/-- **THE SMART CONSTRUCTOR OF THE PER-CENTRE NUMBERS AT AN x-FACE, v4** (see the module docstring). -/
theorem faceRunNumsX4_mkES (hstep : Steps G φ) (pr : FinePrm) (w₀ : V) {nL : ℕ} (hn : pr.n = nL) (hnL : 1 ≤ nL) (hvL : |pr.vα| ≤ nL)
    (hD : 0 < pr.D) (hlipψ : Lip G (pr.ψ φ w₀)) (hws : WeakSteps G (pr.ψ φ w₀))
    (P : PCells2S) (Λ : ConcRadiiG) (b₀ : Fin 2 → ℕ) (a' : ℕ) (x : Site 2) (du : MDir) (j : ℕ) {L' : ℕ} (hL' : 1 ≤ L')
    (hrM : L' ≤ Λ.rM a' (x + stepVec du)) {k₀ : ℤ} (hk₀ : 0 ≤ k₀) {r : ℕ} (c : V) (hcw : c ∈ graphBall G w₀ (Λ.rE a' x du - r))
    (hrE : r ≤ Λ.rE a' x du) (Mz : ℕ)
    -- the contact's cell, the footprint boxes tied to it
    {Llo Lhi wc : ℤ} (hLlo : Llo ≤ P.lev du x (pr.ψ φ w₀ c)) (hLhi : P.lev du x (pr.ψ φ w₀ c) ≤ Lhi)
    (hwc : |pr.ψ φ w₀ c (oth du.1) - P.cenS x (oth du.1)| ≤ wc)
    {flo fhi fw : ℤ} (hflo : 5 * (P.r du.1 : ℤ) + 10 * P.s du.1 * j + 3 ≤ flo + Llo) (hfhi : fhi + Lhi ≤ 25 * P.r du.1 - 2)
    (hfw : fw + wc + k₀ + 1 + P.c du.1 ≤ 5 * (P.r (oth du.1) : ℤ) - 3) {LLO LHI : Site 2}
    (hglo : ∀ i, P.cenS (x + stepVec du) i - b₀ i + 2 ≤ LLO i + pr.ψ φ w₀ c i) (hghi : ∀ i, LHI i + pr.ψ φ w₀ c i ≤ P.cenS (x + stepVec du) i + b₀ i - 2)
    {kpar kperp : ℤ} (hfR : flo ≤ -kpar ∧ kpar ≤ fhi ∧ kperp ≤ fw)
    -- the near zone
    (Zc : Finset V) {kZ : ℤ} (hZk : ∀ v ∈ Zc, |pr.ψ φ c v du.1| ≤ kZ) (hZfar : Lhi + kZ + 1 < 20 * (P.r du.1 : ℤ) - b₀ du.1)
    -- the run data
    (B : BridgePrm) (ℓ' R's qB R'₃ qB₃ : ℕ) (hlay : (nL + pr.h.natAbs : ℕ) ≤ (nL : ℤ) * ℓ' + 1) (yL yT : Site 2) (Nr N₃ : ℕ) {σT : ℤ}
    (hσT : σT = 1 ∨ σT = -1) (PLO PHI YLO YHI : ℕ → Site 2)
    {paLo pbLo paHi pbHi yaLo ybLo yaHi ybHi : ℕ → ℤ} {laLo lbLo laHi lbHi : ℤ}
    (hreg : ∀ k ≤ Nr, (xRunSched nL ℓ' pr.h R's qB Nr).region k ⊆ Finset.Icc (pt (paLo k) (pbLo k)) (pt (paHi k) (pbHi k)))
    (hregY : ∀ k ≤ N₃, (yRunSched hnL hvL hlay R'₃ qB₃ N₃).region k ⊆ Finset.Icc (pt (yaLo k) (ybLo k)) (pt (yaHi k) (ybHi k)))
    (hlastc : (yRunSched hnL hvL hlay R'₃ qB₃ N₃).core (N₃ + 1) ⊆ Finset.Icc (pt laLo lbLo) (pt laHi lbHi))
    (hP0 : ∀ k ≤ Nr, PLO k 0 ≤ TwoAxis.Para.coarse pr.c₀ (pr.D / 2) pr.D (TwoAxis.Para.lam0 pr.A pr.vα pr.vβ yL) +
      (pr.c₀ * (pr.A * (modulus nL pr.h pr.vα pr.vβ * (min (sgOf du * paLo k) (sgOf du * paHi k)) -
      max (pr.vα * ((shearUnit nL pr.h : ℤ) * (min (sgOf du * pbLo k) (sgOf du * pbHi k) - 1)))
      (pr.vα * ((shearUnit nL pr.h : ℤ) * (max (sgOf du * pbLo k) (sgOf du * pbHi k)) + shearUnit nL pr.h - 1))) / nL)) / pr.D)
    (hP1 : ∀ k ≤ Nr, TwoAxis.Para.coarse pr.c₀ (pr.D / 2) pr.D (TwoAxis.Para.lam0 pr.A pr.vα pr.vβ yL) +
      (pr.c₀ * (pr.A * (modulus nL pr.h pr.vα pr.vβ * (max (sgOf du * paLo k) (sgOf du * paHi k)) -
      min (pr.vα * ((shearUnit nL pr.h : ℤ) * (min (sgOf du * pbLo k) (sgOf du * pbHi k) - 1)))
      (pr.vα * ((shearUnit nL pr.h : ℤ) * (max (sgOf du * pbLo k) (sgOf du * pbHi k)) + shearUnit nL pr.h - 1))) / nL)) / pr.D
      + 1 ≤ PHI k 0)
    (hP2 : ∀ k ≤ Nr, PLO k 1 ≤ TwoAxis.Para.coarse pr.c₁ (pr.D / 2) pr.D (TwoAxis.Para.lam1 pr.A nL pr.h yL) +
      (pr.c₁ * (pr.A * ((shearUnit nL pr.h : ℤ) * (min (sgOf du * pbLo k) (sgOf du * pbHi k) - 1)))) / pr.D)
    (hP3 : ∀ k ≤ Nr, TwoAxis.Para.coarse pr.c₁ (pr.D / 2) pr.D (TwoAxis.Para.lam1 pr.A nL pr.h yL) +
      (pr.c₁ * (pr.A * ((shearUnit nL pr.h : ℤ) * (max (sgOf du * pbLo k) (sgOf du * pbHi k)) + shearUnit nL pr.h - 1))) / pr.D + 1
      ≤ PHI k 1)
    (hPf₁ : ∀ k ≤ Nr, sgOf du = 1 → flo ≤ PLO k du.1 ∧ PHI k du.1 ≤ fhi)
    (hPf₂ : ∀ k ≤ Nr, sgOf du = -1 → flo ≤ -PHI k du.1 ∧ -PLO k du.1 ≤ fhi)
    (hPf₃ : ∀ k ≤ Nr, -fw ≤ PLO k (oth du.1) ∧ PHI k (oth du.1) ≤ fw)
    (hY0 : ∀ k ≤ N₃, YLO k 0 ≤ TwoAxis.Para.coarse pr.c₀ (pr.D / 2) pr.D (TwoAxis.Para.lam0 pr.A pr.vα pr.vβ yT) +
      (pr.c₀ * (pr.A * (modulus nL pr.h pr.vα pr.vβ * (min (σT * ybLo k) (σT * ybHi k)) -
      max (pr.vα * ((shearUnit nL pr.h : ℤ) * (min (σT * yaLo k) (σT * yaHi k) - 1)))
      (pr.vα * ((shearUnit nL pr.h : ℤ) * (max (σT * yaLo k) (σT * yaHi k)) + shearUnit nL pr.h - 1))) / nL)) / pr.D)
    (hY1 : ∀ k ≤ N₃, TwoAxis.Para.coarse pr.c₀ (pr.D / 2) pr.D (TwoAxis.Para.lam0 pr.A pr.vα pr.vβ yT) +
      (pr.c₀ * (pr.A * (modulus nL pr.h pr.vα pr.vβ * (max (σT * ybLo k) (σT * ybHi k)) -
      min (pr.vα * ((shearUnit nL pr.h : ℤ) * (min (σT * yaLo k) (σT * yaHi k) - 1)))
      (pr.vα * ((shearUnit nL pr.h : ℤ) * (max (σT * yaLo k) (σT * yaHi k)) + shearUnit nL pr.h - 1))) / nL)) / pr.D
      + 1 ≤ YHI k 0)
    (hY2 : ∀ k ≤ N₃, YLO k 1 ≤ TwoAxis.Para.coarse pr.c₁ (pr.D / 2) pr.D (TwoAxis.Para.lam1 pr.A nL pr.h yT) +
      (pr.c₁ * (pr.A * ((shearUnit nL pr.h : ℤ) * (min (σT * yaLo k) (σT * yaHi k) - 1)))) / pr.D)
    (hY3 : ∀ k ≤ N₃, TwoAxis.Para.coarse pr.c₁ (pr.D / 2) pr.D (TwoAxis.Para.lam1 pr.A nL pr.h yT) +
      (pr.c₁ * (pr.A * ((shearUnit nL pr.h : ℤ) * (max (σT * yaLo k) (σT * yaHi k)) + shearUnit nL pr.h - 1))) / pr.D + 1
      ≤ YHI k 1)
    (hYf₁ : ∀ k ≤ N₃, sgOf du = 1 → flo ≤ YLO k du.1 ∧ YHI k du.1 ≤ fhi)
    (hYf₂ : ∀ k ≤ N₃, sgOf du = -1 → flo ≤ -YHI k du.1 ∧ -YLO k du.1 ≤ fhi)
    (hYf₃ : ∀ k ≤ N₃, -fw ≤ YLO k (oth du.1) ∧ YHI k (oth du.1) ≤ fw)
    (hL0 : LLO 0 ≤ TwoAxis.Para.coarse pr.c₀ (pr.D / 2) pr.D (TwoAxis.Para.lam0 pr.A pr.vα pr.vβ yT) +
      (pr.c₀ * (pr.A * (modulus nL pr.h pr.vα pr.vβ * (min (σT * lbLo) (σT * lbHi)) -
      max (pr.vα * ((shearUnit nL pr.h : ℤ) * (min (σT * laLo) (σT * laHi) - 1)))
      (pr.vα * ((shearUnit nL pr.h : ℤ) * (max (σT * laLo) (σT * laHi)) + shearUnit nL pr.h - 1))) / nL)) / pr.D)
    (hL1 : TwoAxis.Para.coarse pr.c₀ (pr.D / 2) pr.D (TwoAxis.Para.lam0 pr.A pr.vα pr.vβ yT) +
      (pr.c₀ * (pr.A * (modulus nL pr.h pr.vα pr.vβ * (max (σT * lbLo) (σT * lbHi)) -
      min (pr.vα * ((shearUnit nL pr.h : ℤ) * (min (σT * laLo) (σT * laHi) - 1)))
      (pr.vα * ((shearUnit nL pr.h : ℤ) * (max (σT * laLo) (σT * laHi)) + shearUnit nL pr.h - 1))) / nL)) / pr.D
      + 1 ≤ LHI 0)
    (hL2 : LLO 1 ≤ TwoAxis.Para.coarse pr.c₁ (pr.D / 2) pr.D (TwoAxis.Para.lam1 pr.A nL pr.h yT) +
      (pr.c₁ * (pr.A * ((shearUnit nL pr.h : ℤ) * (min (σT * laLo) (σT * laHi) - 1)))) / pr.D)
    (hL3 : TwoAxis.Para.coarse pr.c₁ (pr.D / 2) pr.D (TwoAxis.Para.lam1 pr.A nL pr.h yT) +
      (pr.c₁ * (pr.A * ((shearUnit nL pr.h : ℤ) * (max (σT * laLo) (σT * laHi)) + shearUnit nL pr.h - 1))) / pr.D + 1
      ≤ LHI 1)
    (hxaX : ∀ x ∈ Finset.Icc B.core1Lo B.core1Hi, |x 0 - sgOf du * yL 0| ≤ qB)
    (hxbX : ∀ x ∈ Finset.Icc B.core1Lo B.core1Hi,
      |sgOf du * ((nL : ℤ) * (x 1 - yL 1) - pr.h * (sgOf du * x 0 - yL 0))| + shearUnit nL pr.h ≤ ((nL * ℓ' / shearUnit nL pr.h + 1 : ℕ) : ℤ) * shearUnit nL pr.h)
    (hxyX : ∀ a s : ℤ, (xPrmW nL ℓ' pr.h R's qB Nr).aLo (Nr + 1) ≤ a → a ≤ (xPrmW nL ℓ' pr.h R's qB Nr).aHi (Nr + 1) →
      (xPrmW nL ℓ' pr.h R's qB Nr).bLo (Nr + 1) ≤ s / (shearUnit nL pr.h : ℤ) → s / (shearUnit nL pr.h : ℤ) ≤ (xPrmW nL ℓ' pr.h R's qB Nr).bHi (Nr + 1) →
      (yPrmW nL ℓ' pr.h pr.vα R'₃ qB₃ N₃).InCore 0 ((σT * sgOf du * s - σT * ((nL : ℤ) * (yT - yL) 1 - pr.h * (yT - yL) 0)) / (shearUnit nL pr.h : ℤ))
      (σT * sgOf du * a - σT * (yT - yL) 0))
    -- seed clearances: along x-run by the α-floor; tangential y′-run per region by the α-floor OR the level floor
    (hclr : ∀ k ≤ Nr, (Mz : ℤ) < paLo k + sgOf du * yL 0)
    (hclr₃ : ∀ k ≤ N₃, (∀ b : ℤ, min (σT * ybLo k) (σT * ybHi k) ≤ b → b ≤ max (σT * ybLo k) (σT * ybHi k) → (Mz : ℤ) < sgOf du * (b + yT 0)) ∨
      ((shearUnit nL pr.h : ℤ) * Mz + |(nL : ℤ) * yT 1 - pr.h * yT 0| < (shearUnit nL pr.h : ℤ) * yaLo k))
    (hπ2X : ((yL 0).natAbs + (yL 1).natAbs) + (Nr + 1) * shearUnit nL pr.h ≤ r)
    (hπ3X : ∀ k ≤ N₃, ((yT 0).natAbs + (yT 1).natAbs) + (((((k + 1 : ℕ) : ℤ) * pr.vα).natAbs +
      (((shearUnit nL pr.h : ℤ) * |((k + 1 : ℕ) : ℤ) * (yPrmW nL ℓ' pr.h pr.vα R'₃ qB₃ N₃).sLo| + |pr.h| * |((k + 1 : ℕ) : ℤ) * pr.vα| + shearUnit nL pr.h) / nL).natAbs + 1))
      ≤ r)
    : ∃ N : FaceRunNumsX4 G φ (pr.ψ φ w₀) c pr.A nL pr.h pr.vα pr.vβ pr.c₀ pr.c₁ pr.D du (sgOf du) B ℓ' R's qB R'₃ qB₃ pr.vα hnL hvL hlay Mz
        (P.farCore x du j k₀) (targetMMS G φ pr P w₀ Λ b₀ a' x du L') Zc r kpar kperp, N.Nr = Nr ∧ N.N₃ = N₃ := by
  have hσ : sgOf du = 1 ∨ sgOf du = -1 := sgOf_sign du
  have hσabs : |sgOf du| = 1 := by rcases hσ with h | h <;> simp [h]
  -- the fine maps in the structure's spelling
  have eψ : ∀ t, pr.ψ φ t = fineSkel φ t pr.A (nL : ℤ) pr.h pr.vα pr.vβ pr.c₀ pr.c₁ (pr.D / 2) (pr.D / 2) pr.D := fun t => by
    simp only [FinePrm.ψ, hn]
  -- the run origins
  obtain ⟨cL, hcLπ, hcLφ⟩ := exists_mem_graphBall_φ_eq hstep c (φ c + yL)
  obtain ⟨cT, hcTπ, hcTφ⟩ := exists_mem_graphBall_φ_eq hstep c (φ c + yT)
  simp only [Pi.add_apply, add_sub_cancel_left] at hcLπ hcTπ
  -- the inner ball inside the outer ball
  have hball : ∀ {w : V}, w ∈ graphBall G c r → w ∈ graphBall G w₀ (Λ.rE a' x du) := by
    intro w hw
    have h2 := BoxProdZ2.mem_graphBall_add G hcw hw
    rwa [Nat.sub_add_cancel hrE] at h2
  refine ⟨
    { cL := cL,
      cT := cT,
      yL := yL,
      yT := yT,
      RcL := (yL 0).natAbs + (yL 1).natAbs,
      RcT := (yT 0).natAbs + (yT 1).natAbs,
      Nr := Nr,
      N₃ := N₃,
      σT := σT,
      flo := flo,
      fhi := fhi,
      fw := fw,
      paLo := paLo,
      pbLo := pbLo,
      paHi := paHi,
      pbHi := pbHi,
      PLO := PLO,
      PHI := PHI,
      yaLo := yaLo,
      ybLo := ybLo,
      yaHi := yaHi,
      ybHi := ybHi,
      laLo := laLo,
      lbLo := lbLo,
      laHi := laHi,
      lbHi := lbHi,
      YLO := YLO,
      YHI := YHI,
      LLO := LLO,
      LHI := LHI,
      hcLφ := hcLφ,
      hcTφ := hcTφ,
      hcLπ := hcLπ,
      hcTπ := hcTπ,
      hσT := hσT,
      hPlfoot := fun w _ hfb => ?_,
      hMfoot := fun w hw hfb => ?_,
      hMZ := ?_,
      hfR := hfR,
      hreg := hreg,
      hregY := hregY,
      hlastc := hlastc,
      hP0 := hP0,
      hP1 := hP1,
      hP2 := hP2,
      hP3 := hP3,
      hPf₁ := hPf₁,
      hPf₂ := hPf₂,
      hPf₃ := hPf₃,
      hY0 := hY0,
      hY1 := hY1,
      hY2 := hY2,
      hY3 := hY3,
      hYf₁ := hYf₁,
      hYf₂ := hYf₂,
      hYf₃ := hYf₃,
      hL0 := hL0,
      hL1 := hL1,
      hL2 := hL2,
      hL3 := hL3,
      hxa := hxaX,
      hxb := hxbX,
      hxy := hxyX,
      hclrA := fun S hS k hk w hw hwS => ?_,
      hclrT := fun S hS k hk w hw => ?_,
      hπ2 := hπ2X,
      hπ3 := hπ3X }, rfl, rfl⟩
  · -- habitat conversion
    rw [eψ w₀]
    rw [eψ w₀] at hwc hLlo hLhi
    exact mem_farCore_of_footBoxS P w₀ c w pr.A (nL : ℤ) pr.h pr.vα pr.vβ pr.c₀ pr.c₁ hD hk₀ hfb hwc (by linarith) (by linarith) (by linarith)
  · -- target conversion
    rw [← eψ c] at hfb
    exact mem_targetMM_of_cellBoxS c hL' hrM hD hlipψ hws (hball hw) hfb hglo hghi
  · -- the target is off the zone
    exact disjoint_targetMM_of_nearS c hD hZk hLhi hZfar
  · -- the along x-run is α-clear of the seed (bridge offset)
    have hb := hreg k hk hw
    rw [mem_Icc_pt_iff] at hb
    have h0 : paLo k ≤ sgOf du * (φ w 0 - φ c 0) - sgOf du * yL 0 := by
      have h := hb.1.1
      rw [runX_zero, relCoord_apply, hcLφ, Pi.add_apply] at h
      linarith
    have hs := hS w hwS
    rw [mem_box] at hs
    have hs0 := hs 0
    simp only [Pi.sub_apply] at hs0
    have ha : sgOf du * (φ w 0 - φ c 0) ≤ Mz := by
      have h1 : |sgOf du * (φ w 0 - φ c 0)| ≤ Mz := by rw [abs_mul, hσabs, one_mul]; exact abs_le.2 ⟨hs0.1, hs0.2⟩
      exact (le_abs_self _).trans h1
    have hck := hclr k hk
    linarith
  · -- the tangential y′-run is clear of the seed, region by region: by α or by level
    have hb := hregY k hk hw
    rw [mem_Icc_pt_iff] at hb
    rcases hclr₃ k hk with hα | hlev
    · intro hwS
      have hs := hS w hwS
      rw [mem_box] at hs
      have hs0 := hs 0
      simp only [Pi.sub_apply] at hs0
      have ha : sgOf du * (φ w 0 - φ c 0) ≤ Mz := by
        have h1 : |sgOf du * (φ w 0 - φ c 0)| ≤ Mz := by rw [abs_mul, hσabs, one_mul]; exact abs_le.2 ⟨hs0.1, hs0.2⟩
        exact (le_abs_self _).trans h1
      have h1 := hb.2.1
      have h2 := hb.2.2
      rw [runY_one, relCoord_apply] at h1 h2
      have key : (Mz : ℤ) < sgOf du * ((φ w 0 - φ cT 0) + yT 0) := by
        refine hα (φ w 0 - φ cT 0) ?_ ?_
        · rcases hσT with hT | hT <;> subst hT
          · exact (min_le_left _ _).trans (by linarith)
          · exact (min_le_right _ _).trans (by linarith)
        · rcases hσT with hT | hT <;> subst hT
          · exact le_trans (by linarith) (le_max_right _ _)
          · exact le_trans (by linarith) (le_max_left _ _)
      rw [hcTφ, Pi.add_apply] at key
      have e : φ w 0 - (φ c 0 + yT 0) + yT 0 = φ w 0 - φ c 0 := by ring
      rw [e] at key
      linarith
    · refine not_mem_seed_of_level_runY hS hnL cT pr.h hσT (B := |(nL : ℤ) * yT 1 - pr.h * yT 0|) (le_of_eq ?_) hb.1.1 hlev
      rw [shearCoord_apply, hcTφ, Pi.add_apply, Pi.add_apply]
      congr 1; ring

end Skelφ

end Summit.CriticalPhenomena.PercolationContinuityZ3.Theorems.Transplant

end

^^^^

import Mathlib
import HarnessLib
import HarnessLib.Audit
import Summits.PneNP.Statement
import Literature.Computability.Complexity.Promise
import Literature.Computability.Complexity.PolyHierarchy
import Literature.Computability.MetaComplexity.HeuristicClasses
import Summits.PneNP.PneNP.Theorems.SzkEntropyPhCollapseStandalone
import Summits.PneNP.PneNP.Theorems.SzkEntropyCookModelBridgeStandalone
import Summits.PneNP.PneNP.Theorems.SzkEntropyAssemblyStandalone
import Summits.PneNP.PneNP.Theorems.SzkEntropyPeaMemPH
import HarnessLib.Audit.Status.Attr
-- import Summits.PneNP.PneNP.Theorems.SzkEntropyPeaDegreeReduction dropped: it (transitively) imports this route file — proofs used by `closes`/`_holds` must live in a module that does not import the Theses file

^^^^

**Goal of the exercise**:
Look through the listing, and copy each line that contains the word "hstep".

**Response to this exercise**:
theorem faceRunNumsX4_mkES (hstep : Steps G φ) (pr : FinePrm) (w₀ : V) {nL : ℕ} (hn : pr.n = nL) (hnL : 1 ≤ nL) (hvL : |pr.vα| ≤ nL)
  obtain ⟨cL, hcLπ, hcLφ⟩ := exists_mem_graphBall_φ_eq hstep c (φ c + yL)
  obtain ⟨cT, hcTπ, hcTφ⟩ := exists_mem_graphBall_φ_eq hstep c (φ c + yT)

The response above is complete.